import Literature.NumberTheory.LFunctions.ZetaScrewGrowthMoments
import Literature.NumberTheory.LFunctions.ZetaScrewProp31Proofs
import Literature.NumberTheory.LFunctions.WeilExplicitFormulaProofs
import Literature.NumberTheory.LFunctions.FordZetaZeroRecipSqSum
import Literature.Analysis.Fourier.FourierUniquenessL1
import Mathlib.Analysis.Fourier.RiemannLebesgueLemma
import Mathlib.Analysis.Normed.Group.FunctionSeries
import Mathlib.Analysis.Calculus.ParametricIntegral
import HarnessLib

/-!
# Suzuki JLMS 2023, §6.2: the null series of a degenerate vector (the content of Thm 6.1) — PROOFS

LINE 1 — LABEL: RH-FREE corpus THEOREM (proof-only module: no definition, no named fact). The
result is unconditional: IF the hermitian form `⟨·,·⟩_{G_g,a}` is degenerate on `L²(−a,a)` for some
`a`, THEN a non-trivial null series `Σ_γ w_γ(e^{iγt} − 1)/γ² = 0` holds on `(−a,a)`. Suzuki's
Thm 6.1 ("Suppose that the RH is false. Then …", the named fact `Suzuki2023_thm61` of
`ZetaScrewGrowthMoments.lean`) is this statement composed with the sufficiency half of Thm 1.4
(`Suzuki2023_thm14`, RH-EQUIVALENT, Yoshida's strategy §5.2 — NOT in the tree); the composition is
the one-line corollary in the sibling `ZetaScrewThm61Proofs.lean`. bears_on: LADDER-RH B-C/B-P
(COLUMN 6, de Branges–Suzuki corpus; objects `Ψ`, `G_g` = COLUMN 1).
WHAT THIS IS NOT: nobody asserts that the form is degenerate (under RH it is not:
`isScrewFormNondegenerate_of_riemannHypothesis`); an implication between printed statements is not
progress toward RH; nothing here bears on the truth of RH.

Source: M. Suzuki, *Aspects of the screw function corresponding to the Riemann zeta-function*,
J. Lond. Math. Soc. (2) 108 (2023) 1448–1487 = arXiv:2206.03682 [Suzuki2023], §6.2 "Eigenvalues"
(held text `paper-arxiv-2206.03682` p0016:L60–158) and Thm 6.1 (p0016:L159–167).

## The printed argument and this formalisation

Printed (§6.2): for an eigenfunction `φ` of `𝖦_g[a]` with eigenvalue `λ`,
`λφ(t) = 𝟏_{[−a,a]}(t) Σ_γ ((φ̂(−γ) − φ̂(0))/γ)(e^{iγt} − 1)/γ` by (1.9); "if `λ = 0`, we have
`Σ_γ w_γ (e^{iγt} − 1)/γ² = 0` for `t ∈ (−a,a)` by writing `w_γ = φ̂(−γ) − φ̂(0)`. Further,
`w_γ ≠ 0` for some `γ` by Lemma 2.1, since `φ̂(z)` is a non-constant entire function of the
exponential type."

Here, in the tree's coordinates (`γ = i(ρ − ½)`, zeros `ρ ∈ riemannZetaNontrivialZeros` with
multiplicity `m(ρ) = riemannZetaZeroOrder ρ`, so `e^{iγt} = e^{−(ρ−½)t}`, `γ² = −(ρ−½)²`,
`φ̂(−γ) − φ̂(0) = ∫_{(−a,a)}(e^{(ρ−½)u} − 1)φ(u)du =: D_φ(ρ − ½)`):

* degeneracy on `L²(−a,a)` (`¬ IsScrewFormNondegenerate a`: some `0 ≠ φ ∈ L²` with
  `⟨φ,φ₂⟩_{G_g,a} = 0` for all `φ₂ ∈ L²`; by `Suzuki2023_thm14_eigenvalue_holds` this is "`0` is an
  eigenvalue of `𝖦_g[a]`") is fed into (3.1) (`Suzuki2023_eq301`, taken as the hypothesis `h301`
  in its printed form): `Σ_ρ ∫ s_ρ(t) conj φ₂(t) dt = 0` for every `φ₂ ∈ L²(−a,a)`, where
  `s_ρ(t) = w(ρ)(1 − e^{−(ρ−½)t})/(ρ−½)²`, `w(ρ) = m(ρ) D_φ(ρ − ½)`;
* `|s_ρ(t)| ≤ m(ρ)(e^{a/2}+1)²‖φ‖₁/|ρ − ½|²` on the window and `Σ_ρ m(ρ)/|ρ − ½|² < ∞`
  (tree: `ZetaScrewProp31.summable_zeroOrder_div_norm_sub_half_sq`), so
  `S = Σ_ρ s_ρ` is continuous on `[−a,a]` and the series may be integrated termwise against
  `conj φ₂ ∈ L¹` (dominated summation): `∫ S conj φ₂ = 0` for all `φ₂ ∈ L²(−a,a)`; with `φ₂ = S`,
  `S = 0` a.e., hence everywhere on the open window (continuity) — the printed null series;
* `w ≠ 0`: otherwise `D_φ` (entire, of exponential type: differentiation under the integral sign)
  vanishes at `ρ − ½` for every zero, i.e. `F(z) = D_φ(−iz)` takes the value `0` at all zeros of
  `ξ(½ − iz)`, so `F ≡ 0` by Lemma 2.1 (`Suzuki2023_lemma21`, hypothesis `h21`, discharged in the
  tree by `Suzuki2023_lemma21_holds`); then all exponential moments of `φ` vanish, the Fourier
  transform of `𝟙_{(−a,a)}φ` is constant, hence `0` (Riemann–Lebesgue), hence `φ = 0` a.e.
  (`Literature.Analysis.Fourier.ae_eq_zero_of_forall_fourier_eq_zero`) — contradicting `φ ≠ 0`.
  (The same three "exponential moment" lemmas appear, privately, in `ZetaScrewLemma21Proofs.lean`
  Part II, where they serve Thm 1.3 "Moreover"; they are re-proved here to keep this module's
  imports on long-built files.)

The two cited inputs (3.1) and Lemma 2.1 are taken as hypotheses `h301`, `h21` (both are tree
theorems: `Suzuki2023_eq301`, `Suzuki2023_lemma21_holds`); the sibling `ZetaScrewThm61Proofs.lean`
plugs them in and composes with Thm 1.4.

## References

* M. Suzuki, J. Lond. Math. Soc. (2) 108 (2023) 1448–1487; arXiv:2206.03682, §6.2, Thm 6.1,
  Lemma 2.1, eq. (3.1). [Suzuki2023]
* E. C. Titchmarsh, *The Theory of the Riemann Zeta-Function*, 2nd ed., §9.2 (`Σ|γ|^{-2} < ∞`). [Titchmarsh1986]
-/

noncomputable section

WHAT YOU SHOULD DO
Repeat the material above in full. Change no word.

ANSWER TO THIS PROBLEM
import Literature.NumberTheory.LFunctions.ZetaScrewGrowthMoments
import Literature.NumberTheory.LFunctions.ZetaScrewProp31Proofs
import Literature.NumberTheory.LFunctions.WeilExplicitFormulaProofs
import Literature.NumberTheory.LFunctions.FordZetaZeroRecipSqSum
import Literature.Analysis.Fourier.FourierUniquenessL1
import Mathlib.Analysis.Fourier.RiemannLebesgueLemma
import Mathlib.Analysis.Normed.Group.FunctionSeries
import Mathlib.Analysis.Calculus.ParametricIntegral
import HarnessLib

/-!
# Suzuki JLMS 2023, §6.2: the null series of a degenerate vector (the content of Thm 6.1) — PROOFS

LINE 1 — LABEL: RH-FREE corpus THEOREM (proof-only module: no definition, no named fact). The
result is unconditional: IF the hermitian form `⟨·,·⟩_{G_g,a}` is degenerate on `L²(−a,a)` for some
`a`, THEN a non-trivial null series `Σ_γ w_γ(e^{iγt} − 1)/γ² = 0` holds on `(−a,a)`. Suzuki's
Thm 6.1 ("Suppose that the RH is false. Then …", the named fact `Suzuki2023_thm61` of
`ZetaScrewGrowthMoments.lean`) is this statement composed with the sufficiency half of Thm 1.4
(`Suzuki2023_thm14`, RH-EQUIVALENT, Yoshida's strategy §5.2 — NOT in the tree); the composition is
the one-line corollary in the sibling `ZetaScrewThm61Proofs.lean`. bears_on: LADDER-RH B-C/B-P
(COLUMN 6, de Branges–Suzuki corpus; objects `Ψ`, `G_g` = COLUMN 1).
WHAT THIS IS NOT: nobody asserts that the form is degenerate (under RH it is not:
`isScrewFormNondegenerate_of_riemannHypothesis`); an implication between printed statements is not
progress toward RH; nothing here bears on the truth of RH.

Source: M. Suzuki, *Aspects of the screw function corresponding to the Riemann zeta-function*,
J. Lond. Math. Soc. (2) 108 (2023) 1448–1487 = arXiv:2206.03682 [Suzuki2023], §6.2 "Eigenvalues"
(held text `paper-arxiv-2206.03682` p0016:L60–158) and Thm 6.1 (p0016:L159–167).

## The printed argument and this formalisation

Printed (§6.2): for an eigenfunction `φ` of `𝖦_g[a]` with eigenvalue `λ`,
`λφ(t) = 𝟏_{[−a,a]}(t) Σ_γ ((φ̂(−γ) − φ̂(0))/γ)(e^{iγt} − 1)/γ` by (1.9); "if `λ = 0`, we have
`Σ_γ w_γ (e^{iγt} − 1)/γ² = 0` for `t ∈ (−a,a)` by writing `w_γ = φ̂(−γ) − φ̂(0)`. Further,
`w_γ ≠ 0` for some `γ` by Lemma 2.1, since `φ̂(z)` is a non-constant entire function of the
exponential type."

Here, in the tree's coordinates (`γ = i(ρ − ½)`, zeros `ρ ∈ riemannZetaNontrivialZeros` with
multiplicity `m(ρ) = riemannZetaZeroOrder ρ`, so `e^{iγt} = e^{−(ρ−½)t}`, `γ² = −(ρ−½)²`,
`φ̂(−γ) − φ̂(0) = ∫_{(−a,a)}(e^{(ρ−½)u} − 1)φ(u)du =: D_φ(ρ − ½)`):

* degeneracy on `L²(−a,a)` (`¬ IsScrewFormNondegenerate a`: some `0 ≠ φ ∈ L²` with
  `⟨φ,φ₂⟩_{G_g,a} = 0` for all `φ₂ ∈ L²`; by `Suzuki2023_thm14_eigenvalue_holds` this is "`0` is an
  eigenvalue of `𝖦_g[a]`") is fed into (3.1) (`Suzuki2023_eq301`, taken as the hypothesis `h301`
  in its printed form): `Σ_ρ ∫ s_ρ(t) conj φ₂(t) dt = 0` for every `φ₂ ∈ L²(−a,a)`, where
  `s_ρ(t) = w(ρ)(1 − e^{−(ρ−½)t})/(ρ−½)²`, `w(ρ) = m(ρ) D_φ(ρ − ½)`;
* `|s_ρ(t)| ≤ m(ρ)(e^{a/2}+1)²‖φ‖₁/|ρ − ½|²` on the window and `Σ_ρ m(ρ)/|ρ − ½|² < ∞`
  (tree: `ZetaScrewProp31.summable_zeroOrder_div_norm_sub_half_sq`), so
  `S = Σ_ρ s_ρ` is continuous on `[−a,a]` and the series may be integrated termwise against
  `conj φ₂ ∈ L¹` (dominated summation): `∫ S conj φ₂ = 0` for all `φ₂ ∈ L²(−a,a)`; with `φ₂ = S`,
  `S = 0` a.e., hence everywhere on the open window (continuity) — the printed null series;
* `w ≠ 0`: otherwise `D_φ` (entire, of exponential type: differentiation under the integral sign)
  vanishes at `ρ − ½` for every zero, i.e. `F(z) = D_φ(−iz)` takes the value `0` at all zeros of
  `ξ(½ − iz)`, so `F ≡ 0` by Lemma 2.1 (`Suzuki2023_lemma21`, hypothesis `h21`, discharged in the
  tree by `Suzuki2023_lemma21_holds`); then all exponential moments of `φ` vanish, the Fourier
  transform of `𝟙_{(−a,a)}φ` is constant, hence `0` (Riemann–Lebesgue), hence `φ = 0` a.e.
  (`Literature.Analysis.Fourier.ae_eq_zero_of_forall_fourier_eq_zero`) — contradicting `φ ≠ 0`.
  (The same three "exponential moment" lemmas appear, privately, in `ZetaScrewLemma21Proofs.lean`
  Part II, where they serve Thm 1.3 "Moreover"; they are re-proved here to keep this module's
  imports on long-built files.)

The two cited inputs (3.1) and Lemma 2.1 are taken as hypotheses `h301`, `h21` (both are tree
theorems: `Suzuki2023_eq301`, `Suzuki2023_lemma21_holds`); the sibling `ZetaScrewThm61Proofs.lean`
plugs them in and composes with Thm 1.4.

## References

* M. Suzuki, J. Lond. Math. Soc. (2) 108 (2023) 1448–1487; arXiv:2206.03682, §6.2, Thm 6.1,
  Lemma 2.1, eq. (3.1). [Suzuki2023]
* E. C. Titchmarsh, *The Theory of the Riemann Zeta-Function*, 2nd ed., §9.2 (`Σ|γ|^{-2} < ∞`). [Titchmarsh1986]
-/

noncomputable section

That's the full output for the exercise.